Fra le cariche delle istituzioni repubblicane quella del Presidente della repubblica resiste più delle altre all’inquadramento secondo i moduli dell’analisi giuridica. Le stesse caratteristiche di generalità e onnicomprensività di un ruolo che coinvolge tutti, non solo le istituzioni, ma anche e soprattutto la società, i cittadini, l’opinione pubblica, contribuisce a dilatare i poteri del Capo dello Stato per ovviare agli scossoni del sistema.Le lacune della normativa costituzionale, con le loro ambiguità di significato e di ruolo relativamente alla rappresentanza dell’unità nazionale, restano sprovviste di un ancoraggio normativo certo, che consenta di immettere nella forma di governo parlamentare logiche di funzionamento proprie di modelli dualisti, in cui il Presidente è investito dal popolo ed è titolare dell’indirizzo politico. Si comprende come tutto ciò provochi tensioni interne difficilmente risolvibili.

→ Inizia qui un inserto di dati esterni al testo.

import Mathlib
import Summits.PneNP.PneNP.Theses.OverlapGapAlgebra
import Summits.PneNP.PneNP.Theorems.OverlapGapAlgebraSolvableImpliesStableSectionSmoothSection
import Summits.PneNP.PneNP.Theorems.OverlapGapAlgebraSolvableImpliesStableSectionEtaGeOne
import Summits.PneNP.PneNP.Theorems.OverlapGapAlgebraSolvableImpliesStableSectionConstSection
import Summits.PneNP.PneNP.Theorems.OverlapGapAlgebraSolvableImpliesStableSectionLowDensity
import Summits.PneNP.PneNP.Theorems.OverlapGapAlgebraSolvableImpliesStableSectionFirstMoment
import Summits.PneNP.PneNP.Theorems.OverlapGapAlgebraSolvableImpliesStableSectionRepairAssembly

/-!
# Line `Sketch` for crux stmt-PneNP-2463 (`SolvableImpliesStableSection`) — lead's skeleton, v4

v4 (continuation lead c2, 2026-08-16).  The crux is split BY REGIME (v3, lead c1); everything but the
core is landed:

* `η ≥ 1` (`solvableImpliesStableSection_of_eta_ge_one`, p111240), `ν > 2^{-k}`
  (`solvableImpliesStableSection_of_nu_gt`, p110051), `α ≤ 1/(32k²)` (`conclusion_low_density`, p116451),
  hypothesis false for `α ≥ 2^k log 2` (`sissFM_hyp_false_of_density_ge_log_two`, p117229), smooth
  sections give the conclusion (`concl_of_smoothSection`, p109844 — the engine of v1/v2).
* NEW in v4, f-free and provable: the block "ONE ROUND OF LOCAL REPAIR" (stubs 2–7).  The 1-local map
  `g₁ Φ v := [v is the first variable of some all-positive clause of Φ]` (flip, in the all-`false`
  assignment, the first variable of every violated clause) is `2`-Lipschitz per single-literal change
  (`stub_repairLipschitz`) and violates in the mean at most
  `2^{-k}((1 + 2^{-k}((1+1/n)^k - 1))^m - 1)·m` clauses (`stub_repairClauseFibre`: the clause fibre is
  `(n+|F|)^k - n^k`; `stub_rerandomize`: re-randomising one clause; `stub_repairProductCount`: the
  product/MGF count over the other clauses), which tends to `2^{-k}(e^{kα2^{-k}} - 1)·m`
  (`stub_repairAsymptotics`).  Efron–Stein for Lipschitz maps (`shwLip_sum_sq_dev_le`), the maximum
  clause-degree second moment (`shwL_sum_maxdeg_sq_le`), Chebyshev from the mean, and the walk engine with
  growing loss (`engine_count`, `sissLip_asy_pointwise`, `sissLip_numerics`) then give the crux's
  CONCLUSION unconditionally for every `k ≥ 1`, `α, η > 0`, `c > 0` and every
  `ν > ν₁(k, α) := 2^{-k}(e^{kα2^{-k}} - 1)` (`stub_repairAssembly`, held by the lead) — sharpening the
  constant section (`ν > 2^{-k}`) by the factor `e^{kα2^{-k}} - 1 < 1` exactly when `α < 2^k log 2 / k`.
* The parked core `stub_transferCore` = v3's core further restricted to `ν ≤ ν₁(k, α)` and
  `α < 2^k log 2`: the crux's non-relativizing content (inside the Bresler–Huang window it is equivalent to
  `¬ hypothesis` given item 2462, `transfer_false_without_polyTime`; crux-sized).

v4.2 (after wave 1, 2026-08-16T18:45Z): the whole block LANDED — `stub_repairLipschitz` p119304,
`stub_repairClauseFibre` p119297, `stub_rerandomize` p119349, `stub_repairProductCount` p119515,
`stub_repairAsymptotics` p119526 (wave-1 workers), `ra_sum_indicator_le` (mean bound, `…RepairMean.lean`)
p119895 and the assembly `stub_repairAssembly` (`…RepairAssembly.lean`, p120110, lead) — and is now imported;
the ONLY open stub is `stub_transferCore` (the crux core on the residual strip).

`SolvableImpliesStableSection_of` = case split on the regime; sorries only in `stub_*`.
-/

set_option linter.dupNamespace false

namespace Summit.PneNP.PneNP.Cruxes.SolvableImpliesStableSection.Sketch

open Finset
open scoped Classical

/-- **Stub 1 — the TRANSFER CORE (parked; crux-sized).** v3's core restricted to the residual strip
`1/(32k²) < α < 2^k log 2`, `0 < η < 1`, `0 < ν ≤ min (2^{-k}, 2^{-k}(e^{kα2^{-k}} - 1))`: efficient
solvability with non-vanishing probability ⇒ a smooth section (typically `ν`-valid map with `O(1)` total
`ηn`-jump rate) infinitely often.  Inside the Bresler–Huang window this is equivalent to the failure of
the hypothesis (`transfer_false_without_polyTime`, modulo item 2462), so any proof must use `IsPolyTime`
white-box; below the window it asks for smooth sections at EVERY `ν > 0`. -/
theorem stub_transferCore (k : ℕ) (hk : 3 ≤ k) (α η ν : ℝ) (hαlo : 1 / (32 * (k : ℝ) ^ 2) < α)
    (hαhi : α < (2 : ℝ) ^ k * Real.log 2)
    (hη : 0 < η) (hη1 : η < 1) (hν : 0 < ν) (hν1 : ν ≤ (1 / 2 : ℝ) ^ k)
    (hν2 : ν ≤ (1 / 2 : ℝ) ^ k * (Real.exp (k * α * (1 / 2 : ℝ) ^ k) - 1))
    (hsolv : ∃ f : List Bool → List Bool, Literature.Computability.Complexity.IsPolyTime f ∧
      ∃ ε : ℝ, 0 < ε ∧ ∃ᶠ n : ℕ in Filter.atTop, ∀ m : ℕ, m = ⌊α * n⌋₊ → ε ≤
        ((Finset.univ.filter fun Φ : Fin m → Fin k → Fin n × Bool => ∀ i, ∃ j,
          (f (Literature.Computability.Complexity.encodingCNF.encode (List.ofFn fun a =>
            List.ofFn fun b => (((Φ a b).1 : ℕ), (Φ a b).2)))).getD (Φ i j).1 false =
              (Φ i j).2).card : ℝ) / Fintype.card (Fin m → Fin k → Fin n × Bool)) :
    ∃ A : ℝ, 0 < A ∧ ∃ᶠ n : ℕ in Filter.atTop, ∀ m : ℕ, m = ⌊α * n⌋₊ →
      ∃ g : (Fin m → Fin k → Fin n × Bool) → (Fin n → Bool),
      ∃ G : Finset (Fin m → Fin k → Fin n × Bool),
        (∀ Φ ∈ G, (((Finset.univ : Finset (Fin m)).filter fun i =>
            ∀ j, g Φ (Φ i j).1 ≠ (Φ i j).2).card : ℝ) ≤ ν * m) ∧
        ((k * m : ℕ) : ℝ) * (Gᶜ.card : ℝ) ≤ A * Fintype.card (Fin m → Fin k → Fin n × Bool) ∧
        (∑ a : Fin m, ∑ b : Fin k,
            (((Finset.univ : Finset ((Fin m → Fin k → Fin n × Bool) × (Fin n × Bool))).filter
              fun p => η * n < hammingDist (g p.1)
                (g (Function.update p.1 a (Function.update (p.1 a) b p.2)))).card : ℝ))
          ≤ A * (Fintype.card (Fin m → Fin k → Fin n × Bool) * (2 * n)) := by
  sorry

/-! ## Block "one round of local repair" (stubs 2–7, f-free): LANDED, imported from
`Theorems/OverlapGapAlgebraSolvableImpliesStableSection{RepairLipschitz,RepairClauseFibre,Rerandomize,
RepairProductCount,RepairAsymptotics,RepairMean,RepairAssembly}.lean`. -/

/-- **The crux from the stubs (v4):** case split on the regime.  `α ≥ 2^k log 2`: the hypothesis is
false (`sissFM_hyp_false_of_density_ge_log_two`).  Low density `α ≤ 1/(32k²)`: `conclusion_low_density`.
`η ≥ 1`: `solvableImpliesStableSection_of_eta_ge_one`.  `ν > 2^{-k}`: `solvableImpliesStableSection_of_nu_gt`.
`ν > 2^{-k}(e^{kα2^{-k}} - 1)`: the one-round repair block `stub_repairAssembly`.  Otherwise the parked
core `stub_transferCore` gives a smooth section and `concl_of_smoothSection` (engine, landed) the path
event. -/
theorem SolvableImpliesStableSection_of :
    Summit.PneNP.PneNP.Theses.OverlapGapAlgebra.SolvableImpliesStableSection := by
  intro k hk α η ν hα hη hν hsolv c hc
  have hk1 : 1 ≤ k := by omega
  by_cases hhi : (2 : ℝ) ^ k * Real.log 2 ≤ α
  · exact absurd hsolv (Summit.PneNP.PneNP.Theorems.sissFM_hyp_false_of_density_ge_log_two k hk1 α hhi)
  by_cases hlow : α ≤ 1 / (32 * (k : ℝ) ^ 2)
  · exact (conclusion_low_density k hk α η ν hα hlow hη hν.le c hc).frequently
  by_cases hη1 : 1 ≤ η
  · obtain ⟨f, -, ε, hε, hfreq⟩ := hsolv
    exact solvableImpliesStableSection_of_eta_ge_one k hk1 α η ν hα hη1 hν ⟨f, ε, hε, hfreq⟩ c hc
  by_cases hν1 : (1 / 2 : ℝ) ^ k < ν
  · exact solvableImpliesStableSection_of_nu_gt k hk1 α η ν hα hη hν1 c hc
  by_cases hν2 : (1 / 2 : ℝ) ^ k * (Real.exp (k * α * (1 / 2 : ℝ) ^ k) - 1) < ν
  · exact (stub_repairAssembly k hk1 α η ν hα hη hν2 c hc).frequently
  obtain ⟨A, hA, hsm⟩ := stub_transferCore k hk α η ν (lt_of_not_ge hlow) (lt_of_not_ge hhi) hη
    (lt_of_not_ge hη1) hν (le_of_not_gt hν1) (le_of_not_gt hν2) hsolv
  exact concl_of_smoothSection k hk1 α η ν A hα hη.le hA hsm c hc

end Summit.PneNP.PneNP.Cruxes.SolvableImpliesStableSection.Sketch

All'autore pare realistico prendere atto che la compartecipazione del Presidente della Repubblica alla funzione di governo verificatasi durante l’era di Napolitano è irreversibile. Questo comporta di fatto la politicizzazione della carica e, di conseguenza, anche l’elezione diretta popolare, secondo un modello semi presidenziale o presidenziale.

Senza offrire conclusioni affrettate, che suonerebbero inevitabilmente di parte, egli prende atto e presenta all’attenzione del lettore la realtà del cambiamento che si è verificato col consenso più o meno tacito o esplicito della opinione pubblica e che impone un ripensamento della figura istituzionale della Presidenza della Repubblica, tra evoluzione e trasformazione.